Laxer, 39, is also strongly in favour of term limits for city councillors. He has publicly endorsed Joe Pantalone for mayor.
Terry Smith agreed with LAMP’s Ford that civic engagement is on residents’ minds.
The 29-year New Toronto resident argued in support of the councillor opening a local constituency office. Smith also favours the striking of a local community board, like those in New York, “is really, really important for regular communication between the councillor and residents.”
“Absolutely, people feel they don’t have any say at city hall,” said Smith. “It’s too big, too unwieldy. A local office where you could walk in, talk with staff and the councillor, look at developments on maps on the wall, open afternoons a couple of days a week. It’s face-to-face access and an advisory board would be a big asset.”
Return candidate David Searle, 46, is skeptical about an act of civic engagement like setting up a constituency office until costs are accessed. But he said he does advocate NACs.
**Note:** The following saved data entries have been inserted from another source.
import Mathlib
import Summits.CriticalPhenomena.CardyFormulaZ2.Theorems.CardyFlipRussoSquareFromVoronoiHubFaithfulDefs
import Summits.CriticalPhenomena.CardyFormulaZ2.Theorems.CardyFlipRussoSquareFromVoronoiHubPerturbedRectanglesPart1
import Summits.CriticalPhenomena.CardyFormulaZ2.Theorems.CardyIKTransportIKLinearTransportStubCouplingToLimitsGeometry
import Summits.CriticalPhenomena.CardyFormulaZ2.Theorems.CardyMagicRigidityLoopsToCrossingsStubCyclicFlip
import Literature.Probability.Percolation.QuadCrossingSquareModel
import Literature.Probability.Percolation.CardyCarleson
import Literature.Probability.RandomPlanarGeometry.CrossRatioContinuity
import Literature.Probability.RandomPlanarGeometry.CardyFunctionIncBeta
import Literature.Probability.RandomPlanarGeometry.ConformalRectangleShift

/-!
# S1 `stub_perturbedRectangles`: perturbed conformal rectangles (line `Sketch`, crux `SquareFromVoronoiHub`)

Crux `Summit.CriticalPhenomena.CardyFormulaZ2.Theses.CardyFlipRusso.SquareFromVoronoiHub`
(stmt-CriticalPhenomena-6434), line `Sketch`, K1 ("faithful discretisation"), registered stub
`stub_perturbedRectangles` (S1 — pure conformal / plane geometry, no probability), proved here under
its registered name, over the specifications `lowerMargins` / `upperMargins` of the module
`…FaithfulDefs`.

Construction (Bollobás–Riordan, *Percolation* (2006), Ch. 7 p. 186, comparison rectangles; realised
with Schramm–Smirnov's perturbed quads, Ann. Probab. 39 (2011), proof of Lemma 5.1).  Let `Φ` be a
square model of `R = (Ω; a, b, c, d)` (`exists_isSquareModel`: a homeomorphism of the plane mapping the
model square `(-1,1)²` onto `Ω` and side `k` onto `R.arc k`, from the Schoenflies theorem), and `Φ₂` a
square model of the cyclically re-marked rectangle `(Ω; b, c, d, a)` (`MarkedDomain.exists_shiftMarks`).
For `κ > 0`:
* `R₁ = Φ([-1+κ, 1-κ] × [-1-κ, 1+κ])` — the LOWER rectangle (caps beyond `(ab)`, `(cd)`, collars off
  `(bc)`, `(da)`), cap sets `F₀ = Φ([-1+κ/2, 1-κ/2] × [-1-2κ, -1])`, `F₂ = Φ([-1+κ/2, 1-κ/2] × [1, 1+2κ])`;
* `R₂ = Φ₂([-1+κ, 1-κ] × [-1-κ, 1+κ])` — the UPPER (conjugate) rectangle: caps beyond `(bc)`, `(da)`,
  collars off `(ab)`, `(cd)`, its arc `0` being the cap edge behind `(bc)`.

* `Perturbed.exists_cardy_close` — **the Cardy clause**: for `κ` small the two perturbed quads have
  uniformizing data whose Cardy values are within `θ` of `F(η_R)` and `1 - F(η_R)`: the boundary loops
  of the perturbed quads converge uniformly to those of the unperturbed ones
  (`tendstoUniformly_boundary_perturbQuad`), so Radó's theorem in the tree's form
  `ConformalRectangle.tendsto_crossRatio_of_tendsto_mark` gives convergence of the moduli; the
  unperturbed quads have the carrier and marked points of `R`, resp. of the re-marked rectangle, whose
  modulus is `1 - η_R` (`crossRatio_eq_one_sub_of_cyclic_boundaryValues`, Möbius bookkeeping), and
  `F(1 - η) = 1 - F(η)` (`cardyFunction_one_sub_holds`), `F` continuous on `(0,1)`.
* `stub_perturbedRectangles` — assembly: part 1 gives the metric clauses of `lowerMargins` and the
  crossing clause of `upperMargins` for all small `r > 0` (`Perturbed.eventually_lower`,
  `Perturbed.eventually_crossing`); a common small `r` is extracted from the filter `𝓝[>] 0`.

References: Ch. Pommerenke, *Boundary Behaviour of Conformal Maps* (1992), Thm. 2.11 (Radó), Cor. 2.9
(Schoenflies); O. Schramm, S. Smirnov, Ann. Probab. 39 (2011), proof of Lemma 5.1; B. Bollobás,
O. Riordan, *Percolation* (2006), Ch. 7 p. 186.
-/

noncomputable section

namespace Summit.CriticalPhenomena.CardyFormulaZ2.Cruxes.SquareFromVoronoiHub.VoronoiBlocks.Faithful

open scoped Topology
open Set Filter Metric
open UpperHalfPlane (upperHalfPlaneSet)
open Literature.Probability.Percolation (perturbQuad unitSquareQuad IsSquareModel exists_isSquareModel)
open Literature.Probability.RandomPlanarGeometry (ConformalRectangle ConformalEquiv MarkedDomain
  cardyFunction crossRatio cardyFunction_one_sub_holds continuousOn_cardyFunction_Ioo)
open Summit.CriticalPhenomena.CardyFormulaZ2.Theorems.IKLinearTransport.PinnedDiagramExchange.CouplingToLimits
  (tendstoUniformly_boundary_perturbQuad isSquareModel_perturbQuad_carrier isSquareModel_perturbQuad_pt)
open Summit.CriticalPhenomena.CardyFormulaZ2.Cruxes.LoopsToCrossings.OracleSandwich
  (crossRatio_eq_one_sub_of_cyclic_boundaryValues)

namespace Perturbed

/-! ### The Cardy clause: moduli of the perturbed quads (Radó) -/

/-- Continuity of Cardy's function at a point of `(0, 1)`, `ε`–`δ` form. [folklore] -/
theorem exists_cardyFunction_near {η θ : ℝ} (hη : η ∈ Ioo (0 : ℝ) 1) (hθ : 0 < θ) :
    ∃ τ : ℝ, 0 < τ ∧ ∀ η' : ℝ, |η' - η| < τ → |cardyFunction η' - cardyFunction η| < θ := by
  have hc : ContinuousAt cardyFunction η :=
    continuousOn_cardyFunction_Ioo.continuousAt (Ioo_mem_nhds hη.1 hη.2)
  obtain ⟨τ, hτ, h⟩ := Metric.continuousAt_iff.1 hc θ hθ
  refine ⟨τ, hτ, fun η' hη' => ?_⟩
  have := h (by rwa [Real.dist_eq])
  rwa [Real.dist_eq] at this

/-- **The Cardy clause of `stub_perturbedRectangles`.**  Let `Φ` be a square model of `R` and `Φ₂` a
square model of a rectangle `R'` with the same carrier and the marked points of `R` shifted by one
(`R'.pt i = R.pt (i + 1)`).  For every `θ > 0` there is `κ ∈ (0, 1/4]` such that the perturbed quads
`Φ([-1+κ, 1-κ] × [-1-κ, 1+κ])` and `Φ₂([-1+κ, 1-κ] × [-1-κ, 1+κ])` have uniformizing data `(φ₁, x₁)`,
`(φ₂, x₂)` with `|F(η(x₁)) - F(η(x))| ≤ θ` and `|(1 - F(η(x₂))) - F(η(x))| ≤ θ` for EVERY uniformizing
datum `(φ, x)` of `R` (Radó continuity of the modulus along the uniformly convergent boundary loops,
`tendsto_crossRatio_of_tendsto_mark`; the modulus of the re-marked rectangle is `1 - η_R`,
`crossRatio_eq_one_sub_of_cyclic_boundaryValues`; `F(1 - η) = 1 - F(η)`). [folklore] -/
theorem exists_cardy_close {R R' : ConformalRectangle} {Φ Φ₂ : ℂ ≃ₜ ℂ} (hΦ : IsSquareModel R Φ)
    (hc' : R'.carrier = R.carrier) (hpt' : ∀ i, R'.pt i = R.pt (i + 1)) (hΦ₂ : IsSquareModel R' Φ₂)
    {θ : ℝ} (hθ : 0 < θ) :
    ∃ κ : ℝ, 0 < κ ∧ κ ≤ 1 / 4 ∧ ∃ (hx : -1 + κ < 1 - κ) (hy : -1 - κ < 1 + κ)
      (φ₁ : ConformalEquiv upperHalfPlaneSet (perturbQuad Φ (-1 + κ) (1 - κ) (-1 - κ) (1 + κ) hx hy).carrier)
      (x₁ : Fin 4 → ℝ)
      (φ₂ : ConformalEquiv upperHalfPlaneSet (perturbQuad Φ₂ (-1 + κ) (1 - κ) (-1 - κ) (1 + κ) hx hy).carrier)
      (x₂ : Fin 4 → ℝ),
      (perturbQuad Φ (-1 + κ) (1 - κ) (-1 - κ) (1 + κ) hx hy).IsUniformizing φ₁ x₁ ∧
      (perturbQuad Φ₂ (-1 + κ) (1 - κ) (-1 - κ) (1 + κ) hx hy).IsUniformizing φ₂ x₂ ∧
      ∀ (φ : ConformalEquiv upperHalfPlaneSet R.carrier) (x : Fin 4 → ℝ), R.IsUniformizing φ x →
        |cardyFunction (crossRatio x₁) - cardyFunction (crossRatio x)| ≤ θ ∧
        |(1 - cardyFunction (crossRatio x₂)) - cardyFunction (crossRatio x)| ≤ θ := by
  have hn1 : (-1 : ℝ) < 1 := by norm_num
  -- reference data on the unperturbed quads
  obtain ⟨φ₀, x₀, hφ₀⟩ := MarkedDomain.exists_isUniformizing_holds (perturbQuad Φ (-1) 1 (-1) 1 hn1 hn1)
  obtain ⟨ψ₀, z₀, hψ₀⟩ := MarkedDomain.exists_isUniformizing_holds (perturbQuad Φ₂ (-1) 1 (-1) 1 hn1 hn1)
  -- every datum of `R` has the modulus of the unperturbed quad of `Φ`
  have hη : ∀ (φ : ConformalEquiv upperHalfPlaneSet R.carrier) (x : Fin 4 → ℝ), R.IsUniformizing φ x →
      crossRatio x = crossRatio x₀ := fun φ x hφx =>
    ConformalRectangle.crossRatio_eq_of_image_data (R := R) (S := perturbQuad Φ (-1) 1 (-1) 1 hn1 hn1)
      (h := id) differentiableOn_id (injOn_id _) continuousOn_id
      (by rw [Set.image_id, isSquareModel_perturbQuad_carrier hΦ])
      (fun i => by rw [id, isSquareModel_perturbQuad_pt hΦ]) hφx hφ₀
  -- and `1 -` the modulus of the unperturbed quad of `Φ₂` (cyclic re-marking)
  have hcS : (perturbQuad Φ₂ (-1) 1 (-1) 1 hn1 hn1).carrier = R.carrier :=
    (isSquareModel_perturbQuad_carrier hΦ₂ hn1 hn1).trans hc'
  have hbv : ∀ i, (ψ₀.trans (ConformalEquiv.ofEq hcS)).HasBoundaryValue (z₀ i)
      ((perturbQuad Φ₂ (-1) 1 (-1) 1 hn1 hn1).pt i) := fun i =>
    ConformalEquiv.hasBoundaryValue_trans _ _ (hψ₀.2 i) (ConformalEquiv.hasBoundaryValue_ofEq hcS _)
  have hp : ∀ i, (perturbQuad Φ₂ (-1) 1 (-1) 1 hn1 hn1).pt i = R.pt (i + 1) := fun i => by
    rw [isSquareModel_perturbQuad_pt hΦ₂, hpt']
  have hη' : ∀ (φ : ConformalEquiv upperHalfPlaneSet R.carrier) (x : Fin 4 → ℝ), R.IsUniformizing φ x →
      crossRatio z₀ = 1 - crossRatio x := fun φ x hφx =>
    crossRatio_eq_one_sub_of_cyclic_boundaryValues R hφx _ hψ₀.1 hbv (hp 0) (hp 1) (hp 2) (hp 3)
  have hη₁ := ConformalRectangle.crossRatio_mem_Ioo_of_isUniformizing hφ₀
  have hη₂ := ConformalRectangle.crossRatio_mem_Ioo_of_isUniformizing hψ₀
  obtain ⟨τ₁, hτ₁, hF₁⟩ := exists_cardyFunction_near hη₁ hθ
  obtain ⟨τ₂, hτ₂, hF₂⟩ := exists_cardyFunction_near hη₂ hθ
  -- the family of model rectangles
  set s : ℕ → ℝ := fun n => 1 / ((n : ℝ) + 1) / 4 with hsdef
  have hs0 : ∀ n, 0 < s n := fun n => by positivity
  have hs4 : ∀ n, s n ≤ 1 / 4 := fun n => by
    have h1 : 1 / ((n : ℝ) + 1) ≤ 1 := by
      rw [div_le_one (by positivity)]; linarith [n.cast_nonneg (α := ℝ)]
    show 1 / ((n : ℝ) + 1) / 4 ≤ 1 / 4
    linarith
  have hs : Tendsto s atTop (𝓝 0) := by
    have := (tendsto_one_div_add_atTop_nhds_zero_nat (𝕜 := ℝ)).div_const (4 : ℝ)
    rw [hsdef]
    simpa using this
  have hTx : ∀ n, -1 + s n < 1 - s n := fun n => by linarith [hs4 n]
  have hTy : ∀ n, -1 - s n < 1 + s n := fun n => by linarith [hs0 n]
  have hex₁ := fun n => MarkedDomain.exists_isUniformizing_holds
    (perturbQuad Φ (-1 + s n) (1 - s n) (-1 - s n) (1 + s n) (hTx n) (hTy n))
  have hex₂ := fun n => MarkedDomain.exists_isUniformizing_holds
    (perturbQuad Φ₂ (-1 + s n) (1 - s n) (-1 - s n) (1 + s n) (hTx n) (hTy n))
  choose ψ₁ y₁ hψ₁ using hex₁
  choose ψ₂ y₂ hψ₂ using hex₂
  have hl1 : Tendsto (fun n => -1 + s n) atTop (𝓝 (-1)) := by
    simpa using (tendsto_const_nhds (x := (-1 : ℝ))).add hs
  have hl2 : Tendsto (fun n => 1 - s n) atTop (𝓝 1) := by
    simpa using (tendsto_const_nhds (x := (1 : ℝ))).sub hs
  have hl3 : Tendsto (fun n => -1 - s n) atTop (𝓝 (-1)) := by
    simpa using (tendsto_const_nhds (x := (-1 : ℝ))).sub hs
  have hl4 : Tendsto (fun n => 1 + s n) atTop (𝓝 1) := by
    simpa using (tendsto_const_nhds (x := (1 : ℝ))).add hs
  -- Radó: the moduli converge
  have hc₁ : Tendsto (fun n => crossRatio (y₁ n)) atTop (𝓝 (crossRatio x₀)) :=
    ConformalRectangle.tendsto_crossRatio_of_tendsto_mark
      (tendstoUniformly_boundary_perturbQuad Φ hTx hTy hn1 hn1 hl1 hl2 hl3 hl4)
      (fun i => tendsto_const_nhds) ψ₁ y₁ hψ₁ φ₀ x₀ hφ₀
  have hc₂ : Tendsto (fun n => crossRatio (y₂ n)) atTop (𝓝 (crossRatio z₀)) :=
    ConformalRectangle.tendsto_crossRatio_of_tendsto_mark
      (tendstoUniformly_boundary_perturbQuad Φ₂ hTx hTy hn1 hn1 hl1 hl2 hl3 hl4)
      (fun i => tendsto_const_nhds) ψ₂ y₂ hψ₂ ψ₀ z₀ hψ₀
  obtain ⟨n, hn₁, hn₂⟩ : ∃ n, |crossRatio (y₁ n) - crossRatio x₀| < τ₁ ∧
      |crossRatio (y₂ n) - crossRatio z₀| < τ₂ := by
    obtain ⟨n, hn⟩ := (((Metric.tendsto_nhds.1 hc₁) τ₁ hτ₁).and ((Metric.tendsto_nhds.1 hc₂) τ₂ hτ₂)).exists
    exact ⟨n, by simpa only [Real.dist_eq] using hn.1, by simpa only [Real.dist_eq] using hn.2⟩
  refine ⟨s n, hs0 n, hs4 n, hTx n, hTy n, ψ₁ n, y₁ n, ψ₂ n, y₂ n, hψ₁ n, hψ₂ n, fun φ x hφx => ⟨?_, ?_⟩⟩
  · rw [hη φ x hφx]
    exact (hF₁ _ hn₁).le
  · have e : crossRatio x = 1 - crossRatio z₀ := by linarith [hη' φ x hφx]
    rw [e, cardyFunction_one_sub_holds ⟨hη₂.1.le, hη₂.2.le⟩]
    have h := hF₂ _ hn₂
    rw [abs_sub_comm] at h
    have e2 : (1 - cardyFunction (crossRatio (y₂ n))) - (1 - cardyFunction (crossRatio z₀)) =
        cardyFunction (crossRatio z₀) - cardyFunction (crossRatio (y₂ n)) := by ring
    rw [e2]
    exact h.le

end Perturbed

/-! ### Assembly -/

/-- The marked points of the cyclically re-marked rectangle of `MarkedDomain.exists_shiftMarks` are those
of `R` shifted by one: `R'.pt i = R.pt (i + 1)`. [folklore] -/
theorem Perturbed.pt_of_shiftMarks {R R' : ConformalRectangle}
    (hb : ∀ u, R'.boundary u = R.boundary (u + R.mark 1))
    (hm : ∀ i, R'.mark i = ![0, R.mark 2 - R.mark 1, R.mark 3 - R.mark 1, R.mark 0 + 1 - R.mark 1] i)
    (i : Fin 4) : R'.pt i = R.pt (i + 1) := by
  show R'.boundary (R'.mark i) = R.boundary (R.mark (i + 1))
  rw [hb, hm]
  fin_cases i
  · simp
  · simp
  · simp
  · simp only [Fin.reduceFinMk, Matrix.cons_val, sub_add_cancel, Fin.isValue]
    rw [R.periodic_boundary]
    rfl

/-- **S1 — perturbed conformal rectangles** (registered stub `stub_perturbedRectangles` of line
`Sketch`, crux `SquareFromVoronoiHub`, stmt-CriticalPhenomena-6434).  For every conformal rectangle `R`
and `θ > 0` there are conformal rectangles `R₁` (caps beyond `(ab)`, `(cd)`, collars off `(bc)`, `(da)`)
and `R₂` (caps beyond `(bc)`, `(da)`, collars off `(ab)`, `(cd)`, marked from the cap behind `(bc)`), with
uniformizing data, Cardy values within `θ` of `F(η_R)` resp. `1 - F(η_R)` against every uniformizing
datum of `R`, cap sets `F₀, F₂` and a margin `r > 0` in `lowerMargins R R₁ F₀ F₂ ∩ upperMargins R R₂`.
Square models (Schoenflies) of `R` and of its cyclic re-marking, Schramm–Smirnov perturbed quads, Radó
continuity of the modulus, rectangle crossing lemma in the model. [folklore] -/
theorem stub_perturbedRectangles : ∀ (R : ConformalRectangle) (θ : ℝ), 0 < θ →
    ∃ (R₁ R₂ : ConformalRectangle) (φ₁ : ConformalEquiv upperHalfPlaneSet R₁.carrier)
      (x₁ : Fin 4 → ℝ) (φ₂ : ConformalEquiv upperHalfPlaneSet R₂.carrier) (x₂ : Fin 4 → ℝ)
      (F₀ F₂ : Set ℂ) (r : ℝ), R₁.IsUniformizing φ₁ x₁ ∧ R₂.IsUniformizing φ₂ x₂ ∧
      (∀ (φ : ConformalEquiv upperHalfPlaneSet R.carrier) (x : Fin 4 → ℝ), R.IsUniformizing φ x →
          |cardyFunction (crossRatio x₁) - cardyFunction (crossRatio x)| ≤ θ ∧
          |(1 - cardyFunction (crossRatio x₂)) - cardyFunction (crossRatio x)| ≤ θ) ∧
        r ∈ lowerMargins R R₁ F₀ F₂ ∧ r ∈ upperMargins R R₂ := by
  intro R θ hθ
  -- square models of `R` and of its cyclic re-marking `(Ω; b, c, d, a)`
  obtain ⟨Φ, hΦ⟩ := exists_isSquareModel R
  obtain ⟨R', hc', hb', hm', -, ha1, -, ha3⟩ := MarkedDomain.exists_shiftMarks R
  have hpt' : ∀ i, R'.pt i = R.pt (i + 1) := Perturbed.pt_of_shiftMarks hb' hm'
  obtain ⟨Φ₂, hΦ₂⟩ := exists_isSquareModel R'
  -- the Cardy clause fixes `κ`
  obtain ⟨κ, hκ, hκ4, hx, hy, φ₁, x₁, φ₂, x₂, h₁, h₂, hcardy⟩ :=
    Perturbed.exists_cardy_close hΦ hc' hpt' hΦ₂ hθ
  -- the margin clauses hold for all small `r > 0`
  have hlow := Perturbed.eventually_lower hΦ hκ (by linarith) hx hy
  have hA₀ : R.arc 0 = Φ₂ '' unitSquareQuad.arc 3 := by rw [← ha3, hΦ₂.image_arc]
  have hA₂ : R.arc 2 = Φ₂ '' unitSquareQuad.arc 1 := by rw [← ha1, hΦ₂.image_arc]
  have hC : closure R.carrier = Φ₂ '' (Icc (-1) 1 ×ℂ Icc (-1) 1) := by rw [← hc', hΦ₂.image_Icc]
  have hup := Perturbed.eventually_crossing Φ₂ hκ (by linarith) hx hy hA₀ hA₂ hC
  obtain ⟨r, hr, ⟨hl1, hl2, hl3, hl4, hl5, hl6⟩, hu⟩ := (eventually_mem_nhdsWithin.and (hlow.and hup)).exists
  refine ⟨perturbQuad Φ (-1 + κ) (1 - κ) (-1 - κ) (1 + κ) hx hy,
    perturbQuad Φ₂ (-1 + κ) (1 - κ) (-1 - κ) (1 + κ) hx hy, φ₁, x₁, φ₂, x₂,
    Φ.symm ⁻¹' (Icc (-1 + κ / 2) (1 - κ / 2) ×ℂ Icc (-1 - 2 * κ) (-1)),
    Φ.symm ⁻¹' (Icc (-1 + κ / 2) (1 - κ / 2) ×ℂ Icc 1 (1 + 2 * κ)), r, h₁, h₂, hcardy,
    ⟨hr, ?_, ?_, ?_, hl1, hl2, hl3, hl4, hl5, hl6⟩, ⟨hr, hu⟩⟩
  · exact (isClosed_Icc.reProdIm isClosed_Icc).preimage Φ.symm.continuous
  · exact (isClosed_Icc.reProdIm isClosed_Icc).preimage Φ.symm.continuous
  · refine disjoint_left.2 fun z hz hz' => ?_
    have h1 := (Complex.mem_reProdIm.1 hz).2.2
    have h2 := (Complex.mem_reProdIm.1 hz').2.1
    linarith

end Summit.CriticalPhenomena.CardyFormulaZ2.Cruxes.SquareFromVoronoiHub.VoronoiBlocks.Faithful

end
“That’s a sound initiative,” said Searle, who works in automotive sales and marketing. “Having people on the front lines, bring people together from different sectors, working together to find the solutions of the day. But I’d have to look at the cost.”
Like Brereton, Searle has endorsed Ford for mayor.
Cecilia Luu did not respond to any Guardian requests for information or for an interview for this article.